Für Fanatiker ist die Gewalt somit ein Recht zur Selbstverteidigung, um bestimmte Verantwortliche zu bestrafen, welche sie für ihre persönlichen Schwächen verantwortlich machen können. Es kommt somit zu einer Verschiebung der Verantwortung, aber auch der Täter und Opferdarstellung. Fanatiker sehen sich selbst als Opfer eines Staates, einer übermächtigen Bevölkerungsgruppe oder Justiz, welche ihre Belange nicht bewertet bzw. nicht ausreichend nachkommt.

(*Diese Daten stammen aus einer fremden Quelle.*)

import Summits.BirchSwinnertonDyer.BirchSwinnertonDyer.Theorems.RamifiedHeegnerPairTwistUnitInert
import HarnessLib

/-!
# U₁ at the two-SPLIT-carrier Gss2 classes (the Shimura rows), TU|inert — part X: `280170bn1`, `281520fa1`

Continuation of `…Theorems.RamifiedHeegnerPairTwistUnitInert` (seat `bsd-trib-w-rhp` g14; the generic lemmas, the two doors
`leafRankOneUpper_three_of_twoCarriers_of_sqrtField` / `leafRankOneUpper_three_of_twoInert_twoOutside_of_sqrtField` and the full framing are there): per rank-one curve
`subGss_three_<label>` (Addv ∧ SubGss at `3` in the kernel), `Δ_eq_/c₄_eq_/krausList_<label>`, Kraus minimality of `V = E^{(-3)}_min` and of the twist model `Wd`, and
`u1_at_<label> : … → MissingUpperBoundAt W 3` by rhp-p2 g10's two-carrier instrument p657297 `LeafShimuraInert.leafRankOneUpper_three_of_twoCarriers_of_twistUnit`
(resp. p654714 `…_of_shimuraInertDatum_of_twistUnit` on the two-outside rows) with the six printed facts `hGZK hmod hnf hJL hCO hHK` as hypotheses, the split / no-split / Tate
certificates, `hothers`, `hshape` and the field congruences IN THE KERNEL, and `hN hr Dt hc` + the twist `L`-value + `#Ш(Wd)_an` DISPLAYED (+ `bsd3_at_<label>`, lower half
free).  **HONEST FRAMING: theorems only; per-curve certificates under DISPLAYED inputs (conductor, analytic rank, `3 ∤ c(Dt)`, the twist `L`-value, `#Ш(Wd)_an`) and the six
printed facts of the road as hypotheses; nothing is booked, no item is closed; U₁ (26022) / TU|inert / the Shimura-curve Gross–Zagier–Kolyvagin inputs stay research-level and
OPEN class-wide; BSD is NOT proved for any curve by this file.**
[cite: JetchevSkinnerWan2017, §7.4.2 (p. 31), Thm. 4.4.1 (p. 19)] [cite: PastenShimura2024, Prop. 6.13, Lemma 6.16, Lemma 6.18 (pp. 23–24)]
[cite: PapikianRabinoff2016, Cor. 3.5] [cite: SilvermanAEC2009, VII.5 Prop. 5.1] [cite: SilvermanATAEC1994, IV.9.4] [cite: Tate1975, §7] [cite: Kraus1989, Prop. 1]
[cite: Marcus2018, Ch. 3 Thm. 25] [cite: Miller2011LMS, Def. 1.1] [cite: Cremona2006, Table 1]
-/

set_option linter.dupNamespace false
set_option autoImplicit false

noncomputable section

open scoped Classical NumberField

open WeierstrassCurve NumberField IsDedekindDomain IsDedekindDomain.HeightOneSpectrum Rat.HeightOneSpectrum Field Literature Literature.NumberTheory.DiophantineGeometry
  Literature.NumberTheory.EllipticCurves Literature.NumberTheory.EllipticCurves.ModularForms Literature.NumberTheory.EllipticCurves.Rank1Residual
  Literature.NumberTheory.EllipticCurves.Rank1Residual.Typed Literature.NumberTheory.Automorphic Literature.NumberTheory.EllipticCurves.Rank1Residual.X11RankOneCertificates
  Literature.NumberTheory.EllipticCurves.KrizLi2019 Literature.NumberTheory.GaloisRepresentations Literature.NumberTheory.QuadraticFields Literature.NumberTheory.QuadraticFields.Quadratic
  Summit.BirchSwinnertonDyer.BirchSwinnertonDyer.Rank1Residual Summit.BirchSwinnertonDyer.BirchSwinnertonDyer.Rank1Residual.IntModel
  Summit.BirchSwinnertonDyer.BirchSwinnertonDyer.Rank2Observatory.Tam Summit.BirchSwinnertonDyer.Rank1Residual Summit.BirchSwinnertonDyer.Rank1Residual.Additive
  Summit.BirchSwinnertonDyer.Rank1Residual.X11b Summit.BirchSwinnertonDyer.Rank1Residual.X11b.Three Summit.BirchSwinnertonDyer.Rank1Residual.X9 Summit.BirchSwinnertonDyer.Rank1Residual.GaloisImage
  Summit.BirchSwinnertonDyer.Rank1Residual.Supersingular Summit.BirchSwinnertonDyer.BirchSwinnertonDyer.Theses.RamifiedHeegnerPair Summit.BirchSwinnertonDyer.BirchSwinnertonDyer.Theorems
  Summit.BirchSwinnertonDyer.BirchSwinnertonDyer.Theorems.SchneiderFree Summit.BirchSwinnertonDyer.BirchSwinnertonDyer.Theorems.RamifiedPairUpperBound
  Summit.BirchSwinnertonDyer.BirchSwinnertonDyer.Theorems.RamifiedHeegnerPairStepLIntrinsic Summit.BirchSwinnertonDyer.BirchSwinnertonDyer.Theorems.AdditiveBranchIMCGordTwoRankOne.HeegnerKolyvagin
  Summit.BirchSwinnertonDyer.BirchSwinnertonDyer.Theorems.RamifiedHeegnerPairTwistUnitIntrinsic Summit.BirchSwinnertonDyer.BirchSwinnertonDyer.Theorems.RamifiedHeegnerPairTwistUnitAdditive
/-!
# F0 · P3c · line LH6 «StCharTS» — ROAD «JAC-LOC» brick (J6-pre) «(WIF) ⟸ JAC-LOC»: the leaf's Weyl-integration socket on the hyperbolic set in DENSITY form, from the LOCAL tube
# Jacobian (Rogawski 1990 §12.5 p. 182; Harish-Chandra 1970 Lemmas 22 ∕ 42) — the local twin of ★ p849989

Cell `pub/hodgecm-mathlib`, crux H413 = `stmt-HodgeConjecture-24833` (lane `--supports … --as helper`), route HCCMUnconditional; seat LH6-p02 (g6), brick (J6-pre) of the road
«JAC-LOC» (holder LH6-p03 (g5); memo `F0/P3b/LH6-p03/g5/ROAD-JAC-LOC.v2.LH6p03g5.md` §0 row «(WIF) density on Ω ⟸ hJac … local variant», §2 (J6) «ASSEMBLY … then the local twin of
★ p849989»).  THEOREMS ONLY; sorry-free; no definition ∕ instance ∕ notation; axioms TRIO.  CONDITIONAL on the LOCAL socket «JAC-LOC» (`hJacLoc`, BY SHAPE = ★ p851645's
`integral_hypSet_eq_of_tubeJacobian_local` under ★ p849989's `∀ tT` prefix, tubes written `Φ`-free as in ★ p849989), which the road (J1)–(J5) discharges at every regular `t₀`.
THE RESULT **`integral_mul_eq_integral_classOrbitalIntegral_density_of_tubeJacobian_local`**: ★ p849989's statement VERBATIM with `hJac` ↦ `hJacLoc` — for THE normalised torus measure
`tT` (Haar, inversion-invariant, mass `1` on `compactCore T`) and EVERY regular `t₀ ∈ T`, an open `U ∋ t₀`, a measurable `A₀ ⊆ G ⧸ T` of positive finite `ν∕tT`-measure such that for
every measurable `W`-free `V ⊆ U ∩ T^{reg}` the tube `{x t x⁻¹ | xT ∈ A₀, t ∈ V}` has Haar measure `(ν∕tT)(A₀) · ∫⁻_V D dtT` ⟹ for every measurable locally integrable `α` conjugation
invariant on `hyperbolicSet L v` and every `φ` with `IsLocSmooth φ`, `tsupport φ ⊆ hyperbolicSet L v`:
**`∫ φ·α dν = ∫_M classOrbitalIntegral mQv φ ⟦ι m⟧ · (ρ(m) · α(ι m)) dμM`,  `ρ m := (2 · c₀.toReal)⁻¹ · D(ι m)`,  `c₀ := (ι_* μM)(compactCore T)`**.
Proof: ★ p849989's, verbatim, with ★ p851645 `integral_hypSet_eq_of_tubeJacobian_local` in place of ★ p849811 `integral_hypSet_eq_of_tubeJacobian`.
HONEST LABEL: count-neutral; CONDITIONAL on «JAC-LOC»; closes no organ.  HC_CM is proved only modulo the 7 printed citations (2 remaining: hLiu418 =
`stmt-HodgeConjecture-24832`, h413 = `stmt-HodgeConjecture-24833`) until rung 0 closes.

## References
* [Rogawski1990] J. D. Rogawski, *Automorphic Representations of Unitary Groups in Three Variables*, Ann. of Math. Stud. 123 (1990), §12.5 p. 182; §12.7 L. 12.7.2
  (proof) p. 193; §4.3 (4.3.1) p. 43.
* [HarishChandra1970] Harish-Chandra, *Harmonic analysis on reductive p-adic groups*, LNM 162 (1970), Lemma 22, Lemma 42.
* [DeitmarEchterhoff2014] A. Deitmar, S. Echterhoff, *Principles of Harmonic Analysis*, 2nd ed. (2014), Thm. 1.5.3.
-/

set_option autoImplicit false
set_option linter.dupNamespace false

noncomputable section

open MeasureTheory Measure Set Filter Topology Function NumberField IsDedekindDomain Matrix Polynomial
open Literature.MeasureTheory.Group
open Literature.NumberTheory.Automorphic Literature.NumberTheory.Automorphic.UnitaryGroup Literature.NumberTheory.Rogawski1990
open Summit.HodgeConjecture.HodgeConjecture.Cruxes.H413.F0P3cStCharTSWeylHypFibre
open Summit.HodgeConjecture.HodgeConjecture.Cruxes.H413.F0P3cStCharTSWeylHypTorsor
open Summit.HodgeConjecture.HodgeConjecture.Cruxes.H413.F0P3cStCharTSWeylHypCM
open Summit.HodgeConjecture.HodgeConjecture.Cruxes.H413.F0P3cStCharTSWeylHypMeasure
open Summit.HodgeConjecture.HodgeConjecture.Cruxes.H413.F0P3cStCharTSWeylHypJacobian
open Summit.HodgeConjecture.HodgeConjecture.Cruxes.H413.F0P3cStCharTSWeylHypWIF
open Summit.HodgeConjecture.HodgeConjecture.Cruxes.H413.F0P3cStCharTSWeylHypJacobianLocal
open Summit.HodgeConjecture.HodgeConjecture.Cruxes.H413.F0P3cStCharTSWeylHypWIFJac
open Summit.HodgeConjecture.HodgeConjecture.Cruxes.H413.F0P3cStCharTSTorusDefs
open Summit.HodgeConjecture.HodgeConjecture.Cruxes.H413.F0P3cStCharTSTorusChartIso
open scoped ENNReal NNReal MatrixGroups Pointwise

namespace Summit.HodgeConjecture.HodgeConjecture.Cruxes.H413.F0P3cStCharTSWeylHypWIFJacLocal

section CM

variable (L : Type) [Field L] [NumberField L] [IsCMField L] (v : HeightOneSpectrum (𝓞 ↥(maximalRealSubfield L)))
import Summits.BirchSwinnertonDyer.BirchSwinnertonDyer.Theorems.TwoAdicConverseOrdLambdaHalfAtTwoThetaSupplyFineTorsionOfPub
import Literature.NumberTheory.EllipticCurves.Kato2004.LocalIwasawaCohomologyTorsionFiniteProofs
import Literature.NumberTheory.EllipticCurves.Kato2004.IwasawaH1ProjZeroKernelProofs
import Literature.NumberTheory.EllipticCurves.Kato2004.IwasawaH1LambdaTorsionFreeProofs
import HarnessLib

/-!
# Route `TwoAdicConverse` (rung S3), crux `OrdLambdaHalfAtTwo` (item stmt-BirchSwinnertonDyer-19556), line
# `kato_determinant_greenberg_two` (skeleton v4.12 → v4.13): the print-bundle conjuncts (12.2.3)
# `Kato2004.localIwasawaH1_tateRep_moduleFinite` AND Kato 12.4 `Kato2004.thm12_4` are REDUNDANT inside stub 4‴ — `𝐇¹_{loc,Γ}(T₂W)` is
# finitely generated over `Λ` FROM the Shapiro/Poitou–Tate package, the KERNEL global (12.2.1) and the finiteness of its `2`-torsion; and
# Thm 12.4 entered only through the torsion-freeness of `𝐇¹_Γ(T₂W)`, `𝐇¹_Γ(T₂A)`, a KERNEL theorem (`IwasawaH1Data.isTorsionFree`, cell `bsd-potss`)

Cell `pub/bsd-2adic`, LEAD seat `cruxlead-stmt-BirchSwinnertonDyer-19556` (g10; `--supports stmt-BirchSwinnertonDyer-19556`).  Up to v4.12 the
registered print stub `stub_katoFinePrintBundleAtTwo` of the line displays FOUR named Literature facts {F3-K, (12.2.3), Kato 12.4, PT-K}, fed into
conv-1's assembly `TwoAdicThetaSupply.thetaShapiroKatoGreenbergSupplyAtTwo_of_inputs_of_pub` (p715929), where (12.2.3) is consumed ONLY as the field
`finiteHl : Module.Finite Λ J.H` of `PinnedKatoCore` (`J = 𝐇¹_{loc,Γ}(T₂W|_{Γ_{ℚ₂}})`, the pinned local Iwasawa cohomology).  But the SAME assembly
holds, from the (PT) package `ShapiroLatticePoitouTateAtTwoTheta` (itself `_of_facts` Kato 12.4 + PT-K, conv-1 p702717): a lattice `L ≤ J.H` with
`2·L ≤ range(loc_W ⊕ 𝐇¹(u_A)∘loc_A)` and an INJECTIVE `θ`-semilinear `δ : J.H ⧸ L ↪ X_Gr`, `θ` a ring automorphism of `Λ`; and `X_Gr` is finitely
generated (B2, kernel, an input `hcot` of the binder).  Hence:

* `J.H ⧸ L` is finitely generated (`Submodule.fg_of_fg_map_injective` along the semilinear `δ`, `θ` onto, `X_Gr` noetherian);
* `range(loc_W ⊕ …)` is finitely generated, being the image of `𝐇¹_Γ(T₂W) × 𝐇¹_Γ(T₂A)`, finitely generated by the KERNEL global (12.2.1)
  `Kato2004.IwasawaH1Data.module_finite_of_isCyclotomic` (cell `bsd-potss`, (14.14.1) chain + compact Nakayama, every `p`);
* `L` is finitely generated: `2·L ≤ range` and `L ∩ J.H[2]` is FINITE — the new Literature theorem
  `Kato2004.LocalIwasawaH1Data.finite_setOf_natCast_smul_eq_zero_tateRep` (`#𝐇¹_{loc,Γ}(T_pW)[p] ≤ #W[p]`: cocycle-level
  `H¹_cont(G,T)[p] ↪ T/pT` + pigeonhole in the inverse system; every `p`, every place);
* so `J.H` is finitely generated (extension of `J.H ⧸ L` by `L`).

SECOND CUT (same file, §0).  In conv-1's derivation `TwoAdicShapiroLattice.shapiroLatticePoitouTateAtTwoTheta_of_facts h124 hPTK` (p702717) of the (PT)
package from {Kato 12.4, PT-K}, the named fact `Kato2004.thm12_4` is consumed at ONE place (`coprod_loc_injective_of_thm12_4_of_locOver_injective`, p702252):
`Module.IsTorsionFree Λ 𝐇¹_Γ(T₂W)` and `… 𝐇¹_Γ(T₂A)` — which is the UNCONDITIONAL tree theorem `Kato2004.IwasawaH1Data.isTorsionFree` (cell `bsd-potss`,
`Kato2004/IwasawaH1LambdaTorsionFreeProofs.lean`, every `p`, every `ℤ_p`-extension with a topological generator; in the tree since 2026-08-27).  So (PT) follows
from PT-K ALONE (`shapiroLatticePoitouTateAtTwoTheta_of_PTK`).

## What is proved
* §0 `coprod_loc_injective_of_locOver_injective_kernel` (= p702252 with `h124` replaced by `IwasawaH1Data.isTorsionFree`) and
  **`shapiroLatticePoitouTateAtTwoTheta_of_PTK` : PT-K → (PT)** (= p702717's derivation with `h124` gone).
* §1 `module_finite_of_sandwich_of_semilinear_injective` — the module-theoretic spine over `Λ = ℤ_p⟦X⟧`, any `p`: `R` f.g., `p·L ≤ R`,
  `{x | p x = 0}` finite, `H ⧸ L ↪_θ X` f.g. ⟹ `H` f.g.
* §2 `module_finite_localIwasawaH1_of_shapiroPT` — `Module.Finite Λ J.H` for the line's pinned local carrier from the (PT) data (any `θ`, any
  finitely generated target), `κ` cyclotomic.
* §3 `thetaShapiroKatoGreenbergSupplyAtTwo_of_inputs_of_pub'` (= p715929's assembly with `finiteHl` DERIVED),
  `thetaShapiroKatoGreenbergSupplyAtTwo_of_print3_of_lambdaShapiro` : 4‴ ⟸ {PUB (item 19167), F3-K, Kato 12.4, PT-K} + (S) (three bundle facts), and
  **`thetaShapiroKatoGreenbergSupplyAtTwo_of_print2_of_lambdaShapiro` : 4‴ ⟸ {PUB (item 19167), F3-K, PT-K} + (S)** — TWO bundle facts instead of four;
  for the skeleton v4.13: `stub_katoFinePrintBundleAtTwo := F3-K ∧ PT-K` (both READING@2; no PRINT-tier fact left in the bundle).

HONEST FRAMING.  THEOREMS ONLY; no definition, no named fact, no instance, no `sorry`.  §3 is CONDITIONAL on the named inputs (+ (S), a kernel theorem fed
by name); neither (12.2.3) nor Thm 12.4 is proved here (they stay declared debt for their other consumers — K4's Kato bundle, the ordinary-kernel-functional
chain of `cruxlead-19573-w3`, the rank-one clause); what is proved is that THIS line never needed them: modulo PT-K and B2 the finite generation of
`𝐇¹_loc(T₂W)` is a theorem, and the torsion-freeness of `𝐇¹_Γ` is bsd-potss's theorem.  The crux `OrdLambdaHalfAtTwo` is NOT proved here (O1/O2 research,
PUB print); BSD is not proved by any of this.
PARTITION (D-0054): none — RANK axis S3 × X5@2 stratum (β); closes none (the lead re-registers the skeleton).
-/

set_option linter.dupNamespace false
set_option autoImplicit false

Zu den verantwortlichen Bevölkerungsgruppen eines Fanatikers können ethische Minderheit, aber auch die politische Elite eines Landes, zählen. In beiden Fällen wird die Verantwortung für die eigene Isolation und Perspektivlosigkeit, nicht bei sich selbst gesehen, sondern bei der anderen Gruppe – wodurch Ideen entstehen, diese Menschen zu verurteilen und zu richten. Da der Staat diese Bevölkerungsgruppen nicht verurteilt bzw. richtet und wohlmöglich selbst als Teil des Problems wahrgenommen wird, rückt der Fanatiker in die Verantwortung des Richters. Diese Form der Selbstjustiz drückt sich dann in einer Gewalttat aus, wo möglichst viele Schuldige getötet werden sollen.

In der Öffentlichkeit werden die Menschenopfer eines fanatisch motivierten Massakers als Unschuldige bezeichnet. Aber für den Fanatiker und dessen Anhänger sind diese Personen schuldig, da diese für den unzureichenden Zustand der eigenen Lebenswelt verantwortlich sind bzw. nichts unternommen haben, um diesen abzuwenden.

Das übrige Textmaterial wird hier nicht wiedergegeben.